Exactly what do you get? Some people would say the shaft.

By now, you must have the idea that I don’t think much of politicians. You’re right, I don’t.

Why are politicians and government employees generally referred to as being in “public service,” as if they are making some great sacrifice to work for the government?

From my perspective, what I see in politics are people who, for the most part, make a career of being on a government payroll, while the rest of the population pays the tab. They often talk about the financial and career sacrifices they make, yet the combination of their compensation and benefits are frequently much better than those of many, if not most, of their counterparts in the private sector, without being subjected to comparable market risks.

In fact, most politicians probably couldn’t earn a better living in another field. They justify this with the argument that they are sacrificing to hold office and to “serve the people.” As far as I’m concerned, that is absolute nonsense.

We live in an era of the professional politician. “Public service” has become a career choice, and one that pays far better than most politicians could earn on their own, along with benefits and retirement plans that generally exceed anything the average taxpayer in the private sector receives.

Few people are aware that California legislators earn $95,291 a year, while according to the state’s Franchise Tax Board, the average income of the state’s residents is only about $34,000. People’s Advocate Inc. has reported that “California legislators are now the highest paid state officials in America!”

At the state level, our “public servants” receive an annual salary of $95,291, a free car that they are also permitted to use for personal purposes plus insurance and other perks. On the national level, members of Congress receive $174,000 a year — plus perhaps the best health-care plan available anywhere, plus a very generous retirement plan and other perks.

Perhaps Mark Twain said it best when he observed, “It could probably be shown by facts and figures that there is no distinctly native American criminal class except Congress.”

Legislators at almost every level are overpaid, not underpaid, as many of them would have us believe. This is even more the case when their perks and retirement benefits are factored into the calculations. Perhaps the only exception is city council members in small municipalities.

You may wonder, isn’t their compensation just keeping pace with inflation? To answer that, we can take a brief look at what has happened to the value of our money over the last century.

It takes $2,310.26 today to equal the purchasing power of $100 in 1910. Looking at it another way, $100 in 2010 had only the same purchasing power that $4.54 did in 1910.

So, while our “public servants” have increased their own pay 2,320 percent since 1910, they have also reduced the purchasing power of today’s money to the point that it is worth only 4.54 percent of its 1910 value today.

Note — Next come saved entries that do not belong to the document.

/-! ### D4 (σ-mech seam: a TRANSPORT LAW carries the floor from `[s₀,∞)` down to `0⁺`) -/

/-- D4 piece 2: the transport law — for every admissible anchored datum, a d-wave floor on `[s₀, ∞)`
propagates (with some smaller constant) to all `s > 0`. No instance of such a law is known for any
interacting lattice model; see the census for why it is summit-or-harder and why its natural
hypotheses are refuted in kind (`AposterioriCapRgKlsOrderOpenness_refuted`, twist ceiling). -/
def TransportLaw : Prop :=
  ∀ (δ c : ℝ) (r L₀ : ℕ) (P : (L : ℕ) → Op[L]) (U c' s₀ : ℝ) (L₁ : ℕ),
    δ ∈ Set.Ioo (0 : ℝ) (1 / 2) → 0 < c → AnchorSpec δ c r L₀ P → 0 < U → 0 < c' → 0 < s₀ →
    LargeCouplingFloor s₀ δ P U c' L₁ →
      ∃ c'' : ℝ, 0 < c'' ∧ ∃ L₂ : ℕ, ∀ (L : ℕ) [NeZero L], Even L → L₂ ≤ L →
        FloorOn (Set.Ioi 0) δ P U c'' L

/-- D4 piece 1: anchor ∧ large-coupling floor ∧ admissibility ∧ simplicity about ONE datum (the
RVB-side bet; not the summit: nothing is claimed for `s < s₀`). -/
def AnchoredLargeCoupling : Prop :=
  ∃ δ ∈ Set.Ioo (0 : ℝ) (1 / 2), ∃ c : ℝ, 0 < c ∧ ∃ r L₀ : ℕ, ∃ P : (L : ℕ) → Op[L],
    AnchorSpec δ c r L₀ P ∧ ∃ U : ℝ, 0 < U ∧ ∃ c' s₀ : ℝ, 0 < c' ∧ 0 < s₀ ∧ ∃ L₁ : ℕ,
      LargeCouplingFloor s₀ δ P U c' L₁ ∧ HubbardSimple δ U L₁ ∧
      ∀ (L : ℕ) [NeZero L], Even L → L₁ ≤ L → (P L).IsHermitian ∧
        ∀ v, v ∈ szSector Nₑ[δ, L] 0 → P L *ᵥ v ∈ szSector Nₑ[δ, L] 0

/-- D4 assembly (`AnchoredLargeCoupling ∧ TransportLaw → PathLRO`): instantiate the law at the datum
and merge thresholds — modus ponens plus bookkeeping. [folklore] -/
theorem d4_assembly (h : AnchoredLargeCoupling) (hT : TransportLaw) : PathLRO := by
  obtain ⟨δ, hδ, c, hc, r, L₀, P, hA, U, hU, c', s₀, hc', hs₀, L₁, hlarge, hsimp, hadm⟩ := h
  obtain ⟨c'', hc'', L₂, hfloor⟩ := hT δ c r L₀ P U c' s₀ L₁ hδ hc hA hU hc' hs₀ hlarge
  refine ⟨δ, hδ, c, hc, r, L₀, P, hA, U, hU, c'', hc'', max L₁ L₂, fun L _ hE hL => ?_⟩
  obtain ⟨hPh, hPmap⟩ := hadm L hE (le_of_max_le_left hL)
  exact ⟨hPh, hPmap, fun s hs => hfloor L hE (le_of_max_le_right hL) s hs,
    hsimp L hE (le_of_max_le_left hL)⟩

end Summit.HubbardSuperconductivity.HubbardSuperconductivity.Cruxes.PathLRO.StrategistR1
/-- The transposition `(i j)` exchanges the two test points. -/
theorem setPair_comp_swap {i j : Fin n} (hij : i ≠ j) (x : Fin n → Bool) (a b : Bool) :
    setPair x i j a b ∘ Equiv.swap i j = setPair x i j b a := by
  funext k
  show setPair x i j a b (Equiv.swap i j k) = setPair x i j b a k
  rw [setPair_apply hij, setPair_apply hij]
  by_cases hki : k = i
  · subst hki
    rw [Equiv.swap_apply_left, if_neg (Ne.symm hij), if_pos rfl, if_pos rfl]
  · by_cases hkj : k = j
    · subst hkj
      rw [Equiv.swap_apply_right, if_pos rfl, if_neg hki, if_pos rfl]
    · rw [Equiv.swap_apply_of_ne_of_ne hki hkj, if_neg hki, if_neg hkj, if_neg hki, if_neg hkj]

/-- `setPair` is a restriction in the sense of `SubLog.restr` (freeze `i, j`). -/
theorem setPair_eq_merge {i j : Fin n} (hij : i ≠ j) (x : Fin n → Bool) (a b : Bool) :
    setPair x i j a b = SubLog.merge ((Finset.univ.erase i).erase j) x (setPair (fun _ => false) i j a b) := by
  funext k
  unfold SubLog.merge
  rw [setPair_apply hij, setPair_apply hij]
  by_cases hki : k = i
  · subst hki
    rw [if_pos rfl, if_neg (by simp), if_pos rfl]
  · by_cases hkj : k = j
    · subst hkj
      rw [if_neg hki, if_pos rfl, if_neg (by simp), if_neg hki, if_pos rfl]
    · rw [if_neg hki, if_neg hkj, if_pos (by simp [hki, hkj])]

/-- A slice over `B ∋ i, j` evaluated at a test point of `x` is `f` at that test point. -/
theorem slice_setPair (f : (Fin n → Bool) → Bool) {B : Finset (Fin n)} {i j : Fin n} (hij : i ≠ j) (hi : i ∈ B) (hj : j ∈ B)
    (x : Fin n → Bool) (a b : Bool) : f (SubLog.merge B (setPair x i j a b) x) = f (setPair x i j a b) := by
  congr 1
  funext k
  unfold SubLog.merge
  by_cases hkB : k ∈ B
  · rw [if_pos hkB]
  · rw [if_neg hkB, setPair_apply hij]
    have hki : k ≠ i := fun h => hkB (h ▸ hi)
    have hkj : k ≠ j := fun h => hkB (h ▸ hj)
    rw [if_neg hki, if_neg hkj]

Is that the kind of track record that justifies the size of the increases in compensation they have given themselves?

As for the argument that unless we pay compensation that is competitive with the private sector it is not possible to attract the most qualified people to public service, I believe that is also a myth. In May 1999, Gary Ruskin, director of the Congressional Accountability Project, stated in testimony before the House of Representatives that a 1996 Roll Call study found that “all but six of the 73 newly elected House members will receive large pay hikes when they take office, compared with their previous employment. ... During the last 10 years, House members gave themselves five pay raises, senators six. Congressional salaries grew by $42,900 — more than $15,000 above inflation.”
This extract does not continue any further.